From this exploration of the residuals, the authors conclude that we should be using a GAMM instead...

A couple of notes: the authors mention in a figure caption that the smooth only explains 7% of the variation in the residuals, which as I understand it (maybe badly), is quite low. They also mention other factors that could be responsible for overdispersion: "a missing covariate, the relatively large number of zero observations (25%) or dependency within (or between) nests". The pattern with arrival time seems quite clear, and I am left convinced it should be dealt with in the model. I am not left convinced that a complex GAMM would be the first answer, however.

Validation for the baboon bayesian model is not present in the code.

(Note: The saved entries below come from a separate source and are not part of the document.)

/-- the scalar-`D` letter IS the circle scaling of the `w`-variables. -/
theorem linSubst_scalarD_eq_indScale [IsEmpty S'] (t : Circle) :
    linSubst (star ((dualPairι ((((1 : Matrix.unitaryGroup P' ℂ), circleScalarUnitary Q' t), (1, 1)) : DPK P' Q' R' S') :
        Matrix.unitaryGroup (DPIdx P' Q' R' S') ℂ) : Matrix (DPIdx P' Q' R' S') (DPIdx P' Q' R' S') ℂ)) =
      linSubst (indScale (wVarsR (P' := P') (Q' := Q') (R' := R') (S' := S')) (conj (t : ℂ))) := by
  refine MvPolynomial.algHom_ext fun i => ?_
  rcases i with (⟨p, r⟩ | ⟨q, s⟩) | (⟨p, s⟩ | ⟨q, r⟩)
  · rw [linSubst_star_dualPairι_kV_X_inl_inl, linSubst_indScale_X,
      if_neg (inl_inl_notMem_wVarsR (P' := P') (Q' := Q') (R' := R') (S' := S') p r), map_one, one_mul]
    simp only [OneMemClass.coe_one, Matrix.one_apply, apply_ite C, map_one, map_zero, ite_mul, one_mul, zero_mul,
      Finset.sum_ite_eq', Finset.mem_univ, if_true]
  · exact isEmptyElim s
  · exact isEmptyElim s
  · have hm : (Sum.inr (Sum.inr (q, r)) : DPIdx P' Q' R' S') ∈ wVarsR (P' := P') (Q' := Q') (R' := R') (S' := S') :=
      Finset.mem_image.mpr ⟨(q, r), Finset.mem_univ _, rfl⟩
    rw [linSubst_letter_scalar_X_w, linSubst_indScale_X, if_pos hm]

/-- the swap letter IS the renaming by the row swap. -/
theorem linSubst_swapTwo_eq_rename [IsEmpty S'] :
    linSubst (star ((dualPairι (((unitaryOfTwo eA swapTwo, (1 : Matrix.unitaryGroup Q' ℂ)), (1, 1)) : DPK P' Q' R' S') :
        Matrix.unitaryGroup (DPIdx P' Q' R' S') ℂ) : Matrix (DPIdx P' Q' R' S') (DPIdx P' Q' R' S') ℂ)) =
      (rename (rowSwap (zArr (Q' := Q') (S' := S') eA eR)) :
        MvPolynomial (DPIdx P' Q' R' S') ℂ →ₐ[ℂ] MvPolynomial (DPIdx P' Q' R' S') ℂ) := by
  refine MvPolynomial.algHom_ext fun i => ?_
  rcases i with (⟨p, r⟩ | ⟨q, s⟩) | (⟨p, s⟩ | ⟨q, r⟩)
  · obtain ⟨b, rfl⟩ := eA.surjective p
    obtain ⟨j, rfl⟩ := eR.surjective r
    rw [show (Sum.inl (Sum.inl (eA b, eR j)) : DPIdx P' Q' R' S') = zArr eA eR b j from rfl, linSubst_letterOfTwo_X_z, rename_X,
      Fin.sum_univ_two]
    fin_cases b
    · rw [show zArr (Q' := Q') (S' := S') eA eR ((fun i => i) ⟨0, by decide⟩) j = zArr eA eR 0 j from rfl,
        rowSwap_apply_row0 (zArr_injective eA eR)]
      simp [swapTwo_apply]
    · rw [show zArr (Q' := Q') (S' := S') eA eR ((fun i => i) ⟨1, by decide⟩) j = zArr eA eR 1 j from rfl,
        rowSwap_apply_row1 (zArr_injective eA eR)]
      simp [swapTwo_apply]
  · exact isEmptyElim s
  · exact isEmptyElim s
  · have h1 : (1 : Matrix.unitaryGroup Q' ℂ) = circleScalarUnitary Q' 1 :=
      Subtype.ext (by rw [coe_circleScalarUnitary, Circle.coe_one, one_smul]; rfl)
    rw [h1, linSubst_letter_scalar_X_w, rename_X, rowSwap_apply_of_notMem (inr_inr_notMem_rowVars eA eR 0 q r)
      (inr_inr_notMem_rowVars eA eR 1 q r), Circle.coe_one, map_one, map_one, one_mul]
open Lichtman2020 in
/-- **The sieve bound (2.5) of Lichtman 2020, PROVED** (discharging the named fact
`Lichtman2020_shiftedPrimeSieveBound`): there is an absolute `C` with
`#{p ≤ X : p + h has no prime factor in [P, Q]} ≤ C π(X) (log P/log Q) (h/φ(h))` for all `X`,
`h ≥ 1`, `2 ≤ P ≤ Q ≤ X`.  Proof: the upper-bound beta sieve of dimension `2`
(`Literature.NumberTheory.Sieve.SieveSequence.sifted_le_of_dvd_primesProdBelow`, level `D = z^19`, `z = ⌊X^{1/76}⌋ + 1`)
applied to the values `Φ(n) = n ∏_{p ∈ [P,Q], p ∣ n+h} p`, `n ≤ X` (two classes modulo the primes of
`[P, Q]`, one class modulo the others; `|R_d| ≤ d`), followed by Mertens' theorem
(`V(z) ≪ (1/log z)(log P/log min(Q, z)) h/φ(h)`) and Chebyshev's bound `X/log X ≤ 4 π(X)`; the primes
`p ≤ z` and the level are absorbed by `√X ≪ π(X) log 2/log X`.  As printed the bound is quoted from
"a standard sieve upper bound [Opera]". [cite: Lichtman2020, (2.5)] -/
theorem Lichtman2020_shiftedPrimeSieveBound_holds : Lichtman2020_shiftedPrimeSieveBound := by
  obtain ⟨K, hK⟩ : ∃ K : ℝ, K = 2 * Real.exp (17 + 12 / Real.log 2) := ⟨_, rfl⟩
  obtain ⟨E, hE⟩ : ∃ E : ℝ, E = Real.exp (6 / Real.log 2) := ⟨_, rfl⟩
  obtain ⟨C₁, hC₁⟩ : ∃ C₁ : ℝ, C₁ = 64 / Real.log 2 := ⟨_, rfl⟩
  obtain ⟨C₂, hC₂⟩ : ∃ C₂ : ℝ, C₂ = 4 * (1 + 2 * K ^ 10) * (152 ^ 2 * E ^ 2) := ⟨_, rfl⟩
  have hl2 : (0.6931471803 : ℝ) < Real.log 2 := Real.log_two_gt_d9
  have hl2' : Real.log 2 < 0.6931471808 := Real.log_two_lt_d9
  have hlog2 : 0 < Real.log 2 := by linarith
  have hK0 : 0 ≤ K := by rw [hK]; positivity
  have hE1 : 1 ≤ E := by rw [hE]; exact Real.one_le_exp (by positivity)
  have hE0 : 0 < E := by linarith
  have hC₁0 : 0 ≤ C₁ := by rw [hC₁]; positivity
  have hC₂0 : 0 ≤ C₂ := by rw [hC₂]; positivity
  refine ⟨152 + C₁ * (1 + 2 ^ 38) + C₂, fun X h hh P Q hP hPQ hQX => ?_⟩
  -- basic facts
  have hX2 : (2 : ℝ) ≤ X := hP.trans (hPQ.trans hQX)
  have hX0 : (0 : ℝ) < X := by linarith
  have hlogP : 0 < Real.log P := Real.log_pos (by linarith)
  have hlogQ : 0 < Real.log Q := Real.log_pos (by linarith)
  have hlogX : 0 < Real.log X := Real.log_pos (by linarith)
  have hlogPQ : Real.log P ≤ Real.log Q := Real.log_le_log (by linarith) hPQ
  have hlogQX : Real.log Q ≤ Real.log X := Real.log_le_log (by linarith) hQX
  have hφ0 : (0 : ℝ) < Nat.totient h := by exact_mod_cast Nat.totient_pos.mpr (by omega)
  -- opaque abbreviations `π = π(X)`, `r = log P / log Q`, `w = h / φ(h)`
  obtain ⟨π, hπ⟩ : ∃ π : ℝ, π = Nat.primeCounting X := ⟨_, rfl⟩
  obtain ⟨r, hr⟩ : ∃ r : ℝ, r = Real.log P / Real.log Q := ⟨_, rfl⟩
  obtain ⟨w, hw⟩ : ∃ w : ℝ, w = (h : ℝ) / Nat.totient h := ⟨_, rfl⟩
  rw [← hπ, ← hr, ← hw]
  have hπ0 : 0 ≤ π := by rw [hπ]; exact Nat.cast_nonneg _
  have hr0 : 0 < r := by rw [hr]; exact div_pos hlogP hlogQ
  have hw1 : 1 ≤ w := by
    rw [hw, le_div_iff₀ hφ0, one_mul]; exact_mod_cast Nat.totient_le h
  have hw0 : 0 < w := by linarith
  have hπrw : 0 ≤ π * r * w := by positivity
  have hTπ : (#{p ∈ Nat.primesLE X | ¬ HasPrimeFactorIn P Q (p + h)} : ℝ) ≤ π := by
    rw [hπ, ← Nat.primesLE_card_eq_primeCounting]
    exact_mod_cast Finset.card_filter_le _ _
  have hrX : Real.log 2 / Real.log X ≤ r := by
    rw [hr]
    calc Real.log 2 / Real.log X ≤ Real.log P / Real.log X :=
          div_le_div_of_nonneg_right (Real.log_le_log two_pos hP) hlogX.le
      _ ≤ Real.log P / Real.log Q := div_le_div_of_nonneg_left hlogP.le hlogQ hlogQX
  have hrX' : Real.log 2 ≤ r * Real.log X := by rwa [div_le_iff₀ hlogX] at hrX
  -- the final shape
  have hfinal : ∀ T : ℝ, T ≤ C₁ * π * r * w + C₂ * π * r * w + C₁ * 2 ^ 38 * π * r * w →
      T ≤ (152 + C₁ * (1 + 2 ^ 38) + C₂) * π * r * w := fun T hT => by
    linarith [hπrw]
  -- Case 1: `X` small
  by_cases hXs : Real.log X < 152 * Real.log 2
  · have h152 : 1 ≤ 152 * r := by
      have h2 : r * Real.log X < r * (152 * Real.log 2) := mul_lt_mul_of_pos_left hXs hr0
      have h3 : 1 * Real.log 2 < (152 * r) * Real.log 2 := by linarith
      exact (lt_of_mul_lt_mul_right h3 hlog2.le).le
    have hC : (152 : ℝ) ≤ 152 + C₁ * (1 + 2 ^ 38) + C₂ := by
      have := mul_nonneg hC₁0 (by norm_num : (0 : ℝ) ≤ 1 + 2 ^ 38)
      linarith
    calc (#{p ∈ Nat.primesLE X | ¬ HasPrimeFactorIn P Q (p + h)} : ℝ) ≤ π := hTπ
      _ ≤ π * (152 * r) := le_mul_of_one_le_right hπ0 h152
      _ ≤ π * (152 * r) * w := le_mul_of_one_le_right (by positivity) hw1
      _ = 152 * (π * r * w) := by ring
      _ ≤ (152 + C₁ * (1 + 2 ^ 38) + C₂) * (π * r * w) := mul_le_mul_of_nonneg_right hC hπrw
      _ = (152 + C₁ * (1 + 2 ^ 38) + C₂) * π * r * w := by ring
  push Not at hXs
  -- `X` large: `X ≥ 2^152`
  have hX4 : (4 : ℝ) ≤ X := by
    have h4 : Real.log 4 ≤ Real.log X := by
      rw [show (4 : ℝ) = 2 ^ 2 by norm_num, Real.log_pow]; push_cast; linarith
    exact (Real.log_le_log_iff (by norm_num) hX0).mp h4
  have hX4' : 4 ≤ X := by exact_mod_cast hX4
  have hsqrt : Real.sqrt X ≤ C₁ * π * r := by
    have h1 := sqrt_mul_log_le hX4'
    rw [← hπ] at h1
    rw [hC₁, div_mul_eq_mul_div, div_mul_eq_mul_div, le_div_iff₀ hlog2]
    calc Real.sqrt X * Real.log 2 ≤ Real.sqrt X * (r * Real.log X) :=
          mul_le_mul_of_nonneg_left hrX' (Real.sqrt_nonneg _)
      _ = Real.sqrt X * Real.log X * r := by ring
      _ ≤ 64 * π * r := mul_le_mul_of_nonneg_right h1 hr0.le
  have hsqrtw : Real.sqrt X ≤ C₁ * π * r * w :=
    hsqrt.trans (le_mul_of_one_le_right (by positivity) hw1)
  have h2sqrt : (2 : ℝ) ≤ Real.sqrt X := by
    rw [show (2 : ℝ) = Real.sqrt 4 by
      rw [show (4 : ℝ) = 2 ^ 2 by norm_num, Real.sqrt_sq (by norm_num : (0 : ℝ) ≤ 2)]]
    exact Real.sqrt_le_sqrt hX4
  apply hfinal
  have hrest0 : 0 ≤ C₂ * π * r * w + C₁ * 2 ^ 38 * π * r * w := by
    have := mul_nonneg hC₂0 hπrw
    have := mul_nonneg hC₁0 hπrw
    linarith
  -- Case 2: the degenerate case `P ≤ 2`, `h` odd: only `p = 2` can be counted
  by_cases hnd : P ≤ 2 → h % 2 = 0
  swap
  · push Not at hnd
    have hsub : {p ∈ Nat.primesLE X | ¬ HasPrimeFactorIn P Q (p + h)} ⊆ {2} := by
      intro p hp
      rw [Finset.mem_filter, Nat.mem_primesLE] at hp
      rw [Finset.mem_singleton]
      by_contra hp2
      rcases hp.1.2.eq_two_or_odd with h2 | hodd
      · exact hp2 h2
      · refine hp.2 ⟨2, Nat.mem_primeFactors.mpr ⟨Nat.prime_two, ?_, by omega⟩, ?_, ?_⟩
        · have : h % 2 = 1 := by have := hnd.2; omega
          omega
        · exact_mod_cast hnd.1
        · push_cast; linarith
    have hcard : (#{p ∈ Nat.primesLE X | ¬ HasPrimeFactorIn P Q (p + h)} : ℝ) ≤ 1 := by
      exact_mod_cast (Finset.card_le_card hsub).trans (Finset.card_singleton 2).le
    linarith
  -- Case 3: the main case.  Parameters `Y = X^{1/76}`, `m = ⌊Y⌋`, `z = m + 1`, `D = z^19`.
  obtain ⟨Y, hY⟩ : ∃ Y : ℝ, Y = (X : ℝ) ^ ((1 : ℝ) / 76) := ⟨_, rfl⟩
  have hY0 : 0 < Y := by rw [hY]; positivity
  have hlogY : Real.log Y = Real.log X / 76 := by rw [hY, Real.log_rpow hX0]; ring
  have hY4 : 4 ≤ Y := by
    have : Real.log 4 ≤ Real.log Y := by
      rw [hlogY, show (4 : ℝ) = 2 ^ 2 by norm_num, Real.log_pow]; push_cast; linarith
    exact (Real.log_le_log_iff (by norm_num) hY0).mp this
  have hY1 : 1 ≤ Y := by linarith
  have hYX : Y ≤ Real.sqrt X := by
    rw [hY, Real.sqrt_eq_rpow]
    exact Real.rpow_le_rpow_of_exponent_le (by linarith) (by norm_num)
  obtain ⟨m, hm⟩ : ∃ m : ℕ, m = ⌊Y⌋₊ := ⟨_, rfl⟩
  have hmY : (m : ℝ) ≤ Y := by rw [hm]; exact Nat.floor_le hY0.le
  have hYm : Y < m + 1 := by rw [hm]; exact Nat.lt_floor_add_one Y
  have hm4 : 4 ≤ m := by rw [hm]; exact Nat.le_floor (by exact_mod_cast hY4)
  have hm2 : 2 ≤ m := by omega
  have hm1 : (1 : ℝ) ≤ m := by exact_mod_cast (by omega : 1 ≤ m)
  have hm0 : (0 : ℝ) < m := by linarith
  have hlogm : Real.log X / 152 ≤ Real.log m := by
    have h2m : Y / 2 ≤ m := by linarith
    have := Real.log_le_log (by positivity) h2m
    rw [Real.log_div hY0.ne' two_ne_zero, hlogY] at this
    linarith
  have hlogm0 : 0 < Real.log m := lt_of_lt_of_le (by positivity) hlogm
  obtain ⟨z, hz⟩ : ∃ z : ℝ, z = ((m + 1 : ℕ) : ℝ) := ⟨_, rfl⟩
  have hz2 : (2 : ℝ) ≤ z := by rw [hz]; push_cast; linarith
  have hz1 : 1 < z := by linarith
  have hlogz : 0 < Real.log z := Real.log_pos hz1
  have hzY : z ≤ 2 * Y := by rw [hz]; push_cast; linarith
  have hD1 : (1 : ℝ) < z ^ 19 := one_lt_pow₀ hz1 (by norm_num)
  have hlogD : Real.log (z ^ 19) = 19 * Real.log z := by rw [Real.log_pow]; push_cast; ring
  have hzD : (9 * (2 : ℝ) + 1) * Real.log z ≤ Real.log (z ^ 19) := by rw [hlogD]; norm_num
  -- the sequence and the sieve
  obtain ⟨N, hN⟩ : ∃ N : ℕ, N = X * (X + h) := ⟨_, rfl⟩
  have hNle : X * (X + h) ≤ N := by rw [hN]
  have hdim := hasSieveDimension_density (P := P) (Q := Q) hnd
  rw [← hK] at hdim
  have hsize : 0 ≤ (seq X P Q h).size (N : ℝ) := by rw [seq_size]; exact Nat.cast_nonneg _
  have hsieve := SieveSequence.sifted_le_of_dvd_primesProdBelow (A := seq X P Q h) hdim
    (by norm_num : (0 : ℝ) < 2) hz2 hD1 hzD hsize (dvd_refl (primesProdBelow z))
  have hexp : Real.exp ((9 * (2 : ℝ) + 1) - Real.log (z ^ 19) / Real.log z) = 1 := by
    rw [hlogD, mul_div_assoc, div_self hlogz.ne', mul_one]; norm_num
  rw [hexp, mul_one, seq_size] at hsieve
  -- the remainder sum: `≤ D · D ≤ 2^38 √X`
  have hrem : ∑ d ∈ (primesProdBelow z).divisors.filter (fun d : ℕ => (d : ℝ) ≤ z ^ 19),
      |(seq X P Q h).remainder d (N : ℝ)| ≤ z ^ 19 * z ^ 19 := by
    have h1 : ∀ d ∈ (primesProdBelow z).divisors.filter (fun d : ℕ => (d : ℝ) ≤ z ^ 19),
        |(seq X P Q h).remainder d (N : ℝ)| ≤ z ^ 19 := by
      intro d hd
      rw [Finset.mem_filter, Nat.mem_divisors] at hd
      have hsq : Squarefree d := (squarefree_primesProdBelow z).squarefree_of_dvd hd.1.1
      exact (abs_remainder_le hh hNle hsq).trans hd.2
    have h2 : (#((primesProdBelow z).divisors.filter (fun d : ℕ => (d : ℝ) ≤ z ^ 19)) : ℝ) ≤
        z ^ 19 := by
      have hsub : (primesProdBelow z).divisors.filter (fun d : ℕ => (d : ℝ) ≤ z ^ 19) ⊆
          Icc 1 ⌊z ^ 19⌋₊ := by
        intro d hd
        rw [Finset.mem_filter, Nat.mem_divisors] at hd
        rw [Finset.mem_Icc]
        exact ⟨Nat.pos_of_dvd_of_pos hd.1.1 (Nat.pos_of_ne_zero hd.1.2), Nat.le_floor hd.2⟩
      calc (#((primesProdBelow z).divisors.filter (fun d : ℕ => (d : ℝ) ≤ z ^ 19)) : ℝ)
          ≤ #(Icc 1 ⌊z ^ 19⌋₊) := by exact_mod_cast Finset.card_le_card hsub
        _ = ((⌊z ^ 19⌋₊ : ℕ) : ℝ) := by rw [Nat.card_Icc, Nat.add_sub_cancel]
        _ ≤ z ^ 19 := Nat.floor_le (by positivity)
    calc ∑ d ∈ (primesProdBelow z).divisors.filter (fun d : ℕ => (d : ℝ) ≤ z ^ 19),
          |(seq X P Q h).remainder d (N : ℝ)|
        ≤ #((primesProdBelow z).divisors.filter (fun d : ℕ => (d : ℝ) ≤ z ^ 19)) • z ^ 19 :=
          Finset.sum_le_card_nsmul _ _ _ h1
      _ = (#((primesProdBelow z).divisors.filter (fun d : ℕ => (d : ℝ) ≤ z ^ 19)) : ℝ) * z ^ 19 := by
          rw [nsmul_eq_mul]
      _ ≤ z ^ 19 * z ^ 19 := mul_le_mul_of_nonneg_right h2 (by positivity)
  have hDD : z ^ 19 * z ^ 19 ≤ 2 ^ 38 * Real.sqrt X := by
    have h2 : z ^ 38 ≤ (2 * Y) ^ 38 := pow_le_pow_left₀ (by linarith) hzY 38
    have h3 : Y ^ 38 = Real.sqrt X := by
      rw [hY, ← Real.rpow_natCast, ← Real.rpow_mul hX0.le, Real.sqrt_eq_rpow]; norm_num
    calc z ^ 19 * z ^ 19 = z ^ 38 := by ring
      _ ≤ (2 * Y) ^ 38 := h2
      _ = 2 ^ 38 * Y ^ 38 := by ring
      _ = 2 ^ 38 * Real.sqrt X := by rw [h3]
  -- `V(z)`
  have hV : (seq X P Q h).densityProduct (primesProdBelow z) ≤
      152 ^ 2 * E ^ 2 * r * w / Real.log X := by
    have hV0 := densityProduct_le (X := X) (P := P) (Q := Q) (h := h) hnd hm2
    rw [← hz, ← hE] at hV0
    have hA : E * (Real.log 2 / Real.log m) ≤ 152 * E / Real.log X := by
      have : Real.log 2 / Real.log m ≤ 152 / Real.log X := by
        rw [div_le_div_iff₀ hlogm0 hlogX]
        have h1 : Real.log 2 * Real.log X ≤ 1 * Real.log X :=
          mul_le_mul_of_nonneg_right (by linarith) hlogX.le
        linarith
      calc E * (Real.log 2 / Real.log m) ≤ E * (152 / Real.log X) :=
            mul_le_mul_of_nonneg_left this (by linarith)
        _ = 152 * E / Real.log X := by ring
    have hB : ∏ p ∈ Nat.primesLE m, sieveWeight P Q h p ≤ 152 * E * r * w := by
      by_cases hPm : P ≤ (m : ℝ)
      · have h1 := prod_sieveWeight_le (m := m) hh hP hPQ hPm
        rw [← hE, ← hw] at h1
        have hmin : Real.log Q / 152 ≤ Real.log (min Q (m : ℝ)) := by
          rcases le_total Q (m : ℝ) with hq | hq
          · rw [min_eq_left hq]; linarith
          · rw [min_eq_right hq]; linarith
        have hminpos : 0 < Real.log (min Q (m : ℝ)) := lt_of_lt_of_le (by positivity) hmin
        have h2 : Real.log P / Real.log (min Q (m : ℝ)) ≤ 152 * r := by
          rw [div_le_iff₀ hminpos, hr]
          calc Real.log P = 152 * (Real.log P / Real.log Q) * (Real.log Q / 152) := by
                field_simp
            _ ≤ 152 * (Real.log P / Real.log Q) * Real.log (min Q (m : ℝ)) :=
                mul_le_mul_of_nonneg_left hmin (by positivity)
        calc ∏ p ∈ Nat.primesLE m, sieveWeight P Q h p
            ≤ E * (Real.log P / Real.log (min Q (m : ℝ))) * w := h1
          _ ≤ E * (152 * r) * w := by
              apply mul_le_mul_of_nonneg_right _ hw0.le
              exact mul_le_mul_of_nonneg_left h2 (by linarith)
          _ = 152 * E * r * w := by ring
      · push Not at hPm
        have h2 : 1 ≤ 152 * r := by
          have hlm : Real.log (m : ℝ) ≤ Real.log P := Real.log_le_log hm0 hPm.le
          have : Real.log Q ≤ 152 * Real.log P := by linarith
          rw [hr, mul_div_assoc', le_div_iff₀ hlogQ]
          linarith
        calc ∏ p ∈ Nat.primesLE m, sieveWeight P Q h p ≤ 1 := prod_sieveWeight_le_one
          _ ≤ 152 * r := h2
          _ ≤ 152 * r * E := le_mul_of_one_le_right (by positivity) hE1
          _ ≤ 152 * r * E * w := le_mul_of_one_le_right (by positivity) hw1
          _ = 152 * E * r * w := by ring
    have hW0 : 0 ≤ ∏ p ∈ Nat.primesLE m, sieveWeight P Q h p :=
      Finset.prod_nonneg fun p hp => sieveWeight_nonneg (Nat.mem_primesLE.mp hp).2
    calc (seq X P Q h).densityProduct (primesProdBelow z)
        ≤ E * (Real.log 2 / Real.log m) * ∏ p ∈ Nat.primesLE m, sieveWeight P Q h p := hV0
      _ ≤ (152 * E / Real.log X) * (152 * E * r * w) :=
          mul_le_mul hA hB hW0 (div_nonneg (by positivity) hlogX.le)
      _ = 152 ^ 2 * E ^ 2 * r * w / Real.log X := by ring
  -- the main term
  have hcheb : (X : ℝ) / Real.log X ≤ 4 * π := by
    rw [hπ]; exact div_log_le_four_mul_primeCounting hX4'
  have hmainT : (1 + 2 * K ^ 10) * ((X : ℝ) * (seq X P Q h).densityProduct (primesProdBelow z)) ≤
      C₂ * π * r * w := by
    have hK10 : 0 ≤ 1 + 2 * K ^ 10 := by positivity
    calc (1 + 2 * K ^ 10) * ((X : ℝ) * (seq X P Q h).densityProduct (primesProdBelow z))
        ≤ (1 + 2 * K ^ 10) * ((X : ℝ) * (152 ^ 2 * E ^ 2 * r * w / Real.log X)) :=
          mul_le_mul_of_nonneg_left (mul_le_mul_of_nonneg_left hV hX0.le) hK10
      _ = (1 + 2 * K ^ 10) * (152 ^ 2 * E ^ 2) * (r * w) * ((X : ℝ) / Real.log X) := by ring
      _ ≤ (1 + 2 * K ^ 10) * (152 ^ 2 * E ^ 2) * (r * w) * (4 * π) :=
          mul_le_mul_of_nonneg_left hcheb (by positivity)
      _ = C₂ * π * r * w := by rw [hC₂]; ring
  -- assembly
  have hcount := card_filter_primes_le_sifted (X := X) (P := P) (Q := Q) hh hNle m
  rw [← hz] at hcount
  have hmle : (m : ℝ) ≤ C₁ * π * r * w := hmY.trans (hYX.trans hsqrtw)
  have hR : ∑ d ∈ (primesProdBelow z).divisors.filter (fun d : ℕ => (d : ℝ) ≤ z ^ 19),
      |(seq X P Q h).remainder d (N : ℝ)| ≤ C₁ * 2 ^ 38 * π * r * w := by
    calc _ ≤ z ^ 19 * z ^ 19 := hrem
      _ ≤ 2 ^ 38 * Real.sqrt X := hDD
      _ ≤ 2 ^ 38 * (C₁ * π * r * w) := mul_le_mul_of_nonneg_left hsqrtw (by norm_num)
      _ = C₁ * 2 ^ 38 * π * r * w := by ring
  calc (#{p ∈ Nat.primesLE X | ¬ HasPrimeFactorIn P Q (p + h)} : ℝ)
      ≤ m + (seq X P Q h).sifted N (primesProdBelow z) := hcount
    _ ≤ C₁ * π * r * w + (C₂ * π * r * w + C₁ * 2 ^ 38 * π * r * w) :=
        add_le_add hmle (hsieve.trans (add_le_add hmainT hR))
    _ = C₁ * π * r * w + C₂ * π * r * w + C₁ * 2 ^ 38 * π * r * w := by ring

### Step 8: Interpret and present the numerical output of the model

Interpreting complex regression results in R can be complicated, especially when it comes to interaction terms and how they change intercepts and slopes. The authors suggest to report the main results in a table: "estimated parameters, standard errors, t-values, R2 and the estimated variance". For mixed effects models: report multiple variances, calculate intraclass correlation to derive the R2. For GAMs/GAMMs, make sure to report the effective df of smoothers.

The authors report the controversies around reporting p-values. They say: "Their interpretation is prone to abuse, and, for most of the frequentist techniques mentioned, *P*-values are approximate at best. They must be interpreted with care, and this should be emphasized in the paper. An alternative is to present 95% confidence intervals for the regression parameters and effect size estimates and their precision ".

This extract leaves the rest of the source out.